As there is no available function in R for inserting NA values into specific indices of a vector, a function has to be written to perform this task as below:
append_vector <- function(vector, inserted_indices, values){
## Creating the current indices of the vector
vector_current_indices <- 1:length(vector)
## Adding small amount of values (between 0 and 0.9) to the `inserted_indices`
new_inserted_indices <- inserted_indices + seq(0, 0.9, length.out = length(inserted_indices))
## Appending the `new_inserted_indices` to the current vector indices
indices <- c(vector_current_indices, new_inserted_indices)
## Ordering the indices
ordered_indices <- order(indices)
## Appending the new value to the existing vector
new_vector <- c(vector, values)
## Ordering the new vector wrt the ordered indices
new_vector[ordered_indices]
}
The above function takes in a vector into which values need to be inserted. It also takes as a second parameter, the indices after which the value needs to be inserted. Third parameter to the function is the value(s) itself.
The indices after which the values need to be inserted are incremented by a small value (less than 1, so as to create a decimal number less than next index but more than previous index). The values are then appended to the end of the original vector after which it is ordered based on newly created index value vector which includes non-whole numbers.
Inserting NA values into meta scores vector
new_metascore <- append_vector(metascore, c(3, 16, 26, 35), NA)
print(new_metascore)
## [1] 66 73 68 NA 71 65 69 88 73 60 63 79 56 60 93 52 14 NA 76 63 50 55 65 67 81
## [26] 48 47 83 NA 90 64 69 66 43 83 66 47 67 NA 54 75 31 26 67 70 89 56 56 68 72
Now, we can combine the vectors to form a dataframe
imdb_df <- tibble(`Movie Title` = movie_titles, `Release Year` = release_years, `Run Time(mins)` = run_time, Genre = genre, `IMDB Rating` = floor(imdb_rating), `Meta Score` = new_metascore, `User Votes` = user_votes)
The box plot shows us that there is a correlation between user votes and IMDB rating.
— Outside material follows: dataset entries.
import Summits.AtomisticToContinuum.BoseEinsteinCondensation.Theses.BECParticleIncrement
import Summits.AtomisticToContinuum.BoseEinsteinCondensation.Theorems.BECParticleIncrementStepInduction

/-!
# Route `BECParticleIncrement`, assembly item `Assembly` (stmt-AtomisticToContinuum-12325)

Settles the assembly item `stmt-AtomisticToContinuum-12325` of route
`route-AtomisticToContinuum-BECParticleIncrement`:

  `GPWindowIncrement → ScatteringLengthFinite → StaticResponseBound → BootstrapStep →
    BoseEinsteinCondensation`.

Proof (pure composition, as planned by the route): `ScatteringLengthFinite` is by definition the
finiteness hypothesis `∀ v, IsRepulsiveFiniteRange v → scatteringLength v ≠ ⊤` of `StepInduction`,
so the landed glue `becParticleIncrement_stepInduction_proof : StepInduction`
(`Theorems/BECParticleIncrementStepInduction.lean`, item stmt-AtomisticToContinuum-12324) turns the
four hypotheses into `IncrementBound`, and the route's deciding theorem
`Theses.BECParticleIncrement.closes : IncrementBound → BoseEinsteinCondensation` (telescoping the
per-particle increment from `M = 0` inside the final box `L = (N/ρ)^{1/3}`, sorry-free in the route
file) concludes.

References: [LSSY2005, Ch. 5] (the setting: Dirichlet-box ground states of the dilute Bose gas and
the condensate number `λ_max`); the statement itself is route-internal glue [folklore].
-/

namespace Summit.AtomisticToContinuum.BoseEinsteinCondensation.Theorems

open Literature.MathematicalPhysics.QuantumManyBody.BoseGas
open Summit.AtomisticToContinuum.BoseEinsteinCondensation.Theses.BECParticleIncrement

/-- **Item stmt-AtomisticToContinuum-12325** (`Assembly` of route `BECParticleIncrement`, exact
route decl): the Gross–Pitaevskii-window increment, finiteness of the scattering length, the
static-response bound and the bulk-regime bootstrap step together imply ground-state
Bose–Einstein condensation — by the glue `StepInduction` (strong induction on the particle number
in a fixed Dirichlet box, giving `IncrementBound`) followed by the route's deciding theorem
`closes` (telescoping inside the final box). [folklore] -/
theorem becParticleIncrement_assembly_proof :
    Summit.AtomisticToContinuum.BoseEinsteinCondensation.Theses.BECParticleIncrement.Assembly := by
  unfold Theses.BECParticleIncrement.Assembly
  intro hG hA hS hB
  exact Theses.BECParticleIncrement.closes
    (becParticleIncrement_stepInduction_proof hG hA hS hB)

end Summit.AtomisticToContinuum.BoseEinsteinCondensation.Theorems
/-- **LF2 · galois_relabel_rigid (PROVED from LF2a + engine + cofiniteness).** -/
theorem galois_relabel_rigid (T : SectionTable) (hT : T.ChainCertified) {z a b a' b' : 𝕃}
    (hF : SegmentFrame T z a b a' b') (σ : 𝕃 ≃ₐ[ℚ] 𝕃) (x : ZMod 5 × ZMod 5) (hx : x ≠ 0) :
    ∃ y : ZMod 5 × ZMod 5, y ≠ 0 ∧ ∀ t : ℚ,
      σ (T.X x 𝕃 z (seg a a' t) (seg b b' t)) = T.X y 𝕃 z (seg a a' t) (seg b b' t) ∧
      σ (T.Y x 𝕃 z (seg a a' t) (seg b b' t)) = T.Y y 𝕃 z (seg a a' t) (seg b b' t) := by
  have hS : ({t : ℚ | kD (seg a a' t) (seg b b' t) = 0}ᶜ).Infinite :=
    (good_cofinite a' b' hF.hD).infinite_compl
  exact relabel_rigid_of_pointwise T σ x _ hS (fun t ht => relabel_pointwise T hT hF σ x hx t ht)

/-! ## §5 LINEAR FRAME RIGIDITY (LF3) and the algebraic assembly (LF4, PROVED) -/

/-- The relabelling matrix of `σ` as a function `𝔽₅² → 𝔽₅²`, `(j,k) ↦ j·y₀ + k·y₁` (`ℕ`-multiples:
no module structure needed; additivity is never used). -/
def relabel (y₀ y₁ : ZMod 5 × ZMod 5) (x : ZMod 5 × ZMod 5) : ZMod 5 × ZMod 5 :=
  x.1.val • y₀ + x.2.val • y₁

/-- **LF3 · galois_frame (PROVED from LF2 on the two generators).** For `σ` there is ONE relabelling
`g_σ = relabel y₀ y₁` such that at EVERY rational time, for every `ℚ`-model and every frame `φ_t` with
the table property, `σ • φ_t(x) = φ_t(g_σ x)`: `y_i` from `galois_relabel_rigid` on `gen i`;
`σ • φ_t(gen i) = φ_t(y_i)` by `smul_def`/`Affine.Point.map_some`/coe-injectivity; extend by
additivity of `σ •` (`smul_add`, `smul_comm` with `ℕ`) along `decomp_gen`. -/
theorem galois_frame (T : SectionTable) (hT : T.ChainCertified) {z a b a' b' : 𝕃}
    (hF : SegmentFrame T z a b a' b') (σ : 𝕃 ≃ₐ[ℚ] 𝕃) :
    ∃ y₀ y₁ : ZMod 5 × ZMod 5, ∀ (t : ℚ) (W : WeierstrassCurve ℚ) [W.IsElliptic]
      (hW : IsKleinModel W (seg a a' t) (seg b b' t)) (φ : ZMod 5 × ZMod 5 →+ W.geomTorsion 5),
      (∀ (x : ZMod 5 × ZMod 5) (hx : x ≠ 0),
        ((φ x : W.geomTorsion 5) : geomPoints W) =
          (Affine.Point.some (T.X x 𝕃 z (seg a a' t) (seg b b' t)) (T.Y x 𝕃 z (seg a a' t) (seg b b' t))
            (secPt_nonsingular T hT W hF.hz hW x hx) : (W.baseChange 𝕃).toAffine.Point)) →
      ∀ x, (Field.absoluteGaloisGroup.toAlgEquiv ℚ).symm σ • φ x = φ (relabel y₀ y₁ x) := by
  classical
  obtain ⟨y₀, hy₀0, hy₀⟩ := galois_relabel_rigid T hT hF σ (gen 0) (gen_ne_zero 0)
  obtain ⟨y₁, hy₁0, hy₁⟩ := galois_relabel_rigid T hT hF σ (gen 1) (gen_ne_zero 1)
  refine ⟨y₀, y₁, ?_⟩
  intro t W _ hW φ hφ x
  set σ' : Field.absoluteGaloisGroup ℚ := (Field.absoluteGaloisGroup.toAlgEquiv ℚ).symm σ with hσ'
  -- Step A: the two generators are relabelled by `y₀`, `y₁`
  have hA : ∀ (i : Fin 2) (y : ZMod 5 × ZMod 5) (hy0 : y ≠ 0),
      σ (T.X (gen i) 𝕃 z (seg a a' t) (seg b b' t)) = T.X y 𝕃 z (seg a a' t) (seg b b' t) →
      σ (T.Y (gen i) 𝕃 z (seg a a' t) (seg b b' t)) = T.Y y 𝕃 z (seg a a' t) (seg b b' t) →
      σ' • φ (gen i) = φ y := by
    intro i y hy0 hX hY
    apply Subtype.ext
    show σ' • ((φ (gen i) : W.geomTorsion 5) : geomPoints W) = ((φ y : W.geomTorsion 5) : geomPoints W)
    rw [hφ (gen i) (gen_ne_zero i), hφ y hy0]
    change (σ : 𝕃 ≃ₐ[ℚ] 𝕃) • (Affine.Point.some _ _ (secPt_nonsingular T hT W hF.hz hW (gen i)
      (gen_ne_zero i)) : (W.baseChange 𝕃).toAffine.Point) = _
    rw [WeierstrassCurve.smul_def, Affine.Point.map_some]
    exact some_congr _ _ (by simpa using hX) (by simpa using hY)
  have e0 : σ' • φ (gen 0) = φ y₀ := hA 0 y₀ hy₀0 (hy₀ t).1 (hy₀ t).2
  have e1 : σ' • φ (gen 1) = φ y₁ := hA 1 y₁ hy₁0 (hy₁ t).1 (hy₁ t).2
  -- Step B/C: extend by additivity
  have hx : φ x = x.1.val • φ (gen 0) + x.2.val • φ (gen 1) := by
    conv_lhs => rw [decomp_gen x]
    rw [map_add, map_nsmul, map_nsmul]
  rw [hx, smul_add, smul_comm σ' x.1.val, smul_comm σ' x.2.val, e0, e1, relabel, map_add, map_nsmul,
    map_nsmul]

/-- **LF4 · congr_of_frames (PROVED, pure algebra).** Two bijective frames intertwined by the SAME
relabelling for every `σ` give an equivariant `W₁[5] ≃+ W₀[5]`: `e := φ₀ ∘ φ₁⁻¹`. -/
theorem congr_of_frames {W₀ W₁ : WeierstrassCurve ℚ}
    (φ₀ : ZMod 5 × ZMod 5 →+ W₀.geomTorsion 5) (φ₁ : ZMod 5 × ZMod 5 →+ W₁.geomTorsion 5)
    (h₀ : Function.Bijective φ₀) (h₁ : Function.Bijective φ₁)
    (hg : ∀ σ : Field.absoluteGaloisGroup ℚ, ∃ g : ZMod 5 × ZMod 5 → ZMod 5 × ZMod 5,
      (∀ x, σ • φ₀ x = φ₀ (g x)) ∧ (∀ x, σ • φ₁ x = φ₁ (g x))) :
    Congr W₁ W₀ := by
  refine ⟨(AddEquiv.ofBijective φ₁ h₁).symm.trans (AddEquiv.ofBijective φ₀ h₀), fun σ P => ?_⟩
  obtain ⟨g, hg₀, hg₁⟩ := hg σ
  obtain ⟨x, rfl⟩ := h₁.2 P
  have key : ∀ y, ((AddEquiv.ofBijective φ₁ h₁).symm.trans (AddEquiv.ofBijective φ₀ h₀)) (φ₁ y)
      = φ₀ y := by
    intro y
    rw [AddEquiv.trans_apply]
    have : (AddEquiv.ofBijective φ₁ h₁).symm (φ₁ y) = y := by
      apply (AddEquiv.ofBijective φ₁ h₁).injective
      rw [AddEquiv.apply_symm_apply, AddEquiv.ofBijective_apply]
    rw [this, AddEquiv.ofBijective_apply]
  rw [hg₁ x, key, key, hg₀ x]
We see that the movies with lowest user vote count has lowest IMDB rating and the movies with highest user votes has the highest IMDB rating.
Movies that have an IMDB rating of more than 6 have lower user votes.
ggplot(data = imdb_df, aes(x = `IMDB Rating`, y = `User Votes`, group = `IMDB Rating`)) + geom_boxplot() +scale_y_continuous(labels = scales::comma) + ggtitle("Correlation between User Votes and IMDB Rating")
In web scraping data from the IMDB webpage for feature film results of the year 2020, we set out to understand if there is any correlation between user votes(popularity among viewers) and the IMDB rating. The data was cleaned, and ordered to ultimately create a visualization that clearly depicts the user engagement with IMDB for the top 50 movies of 2020.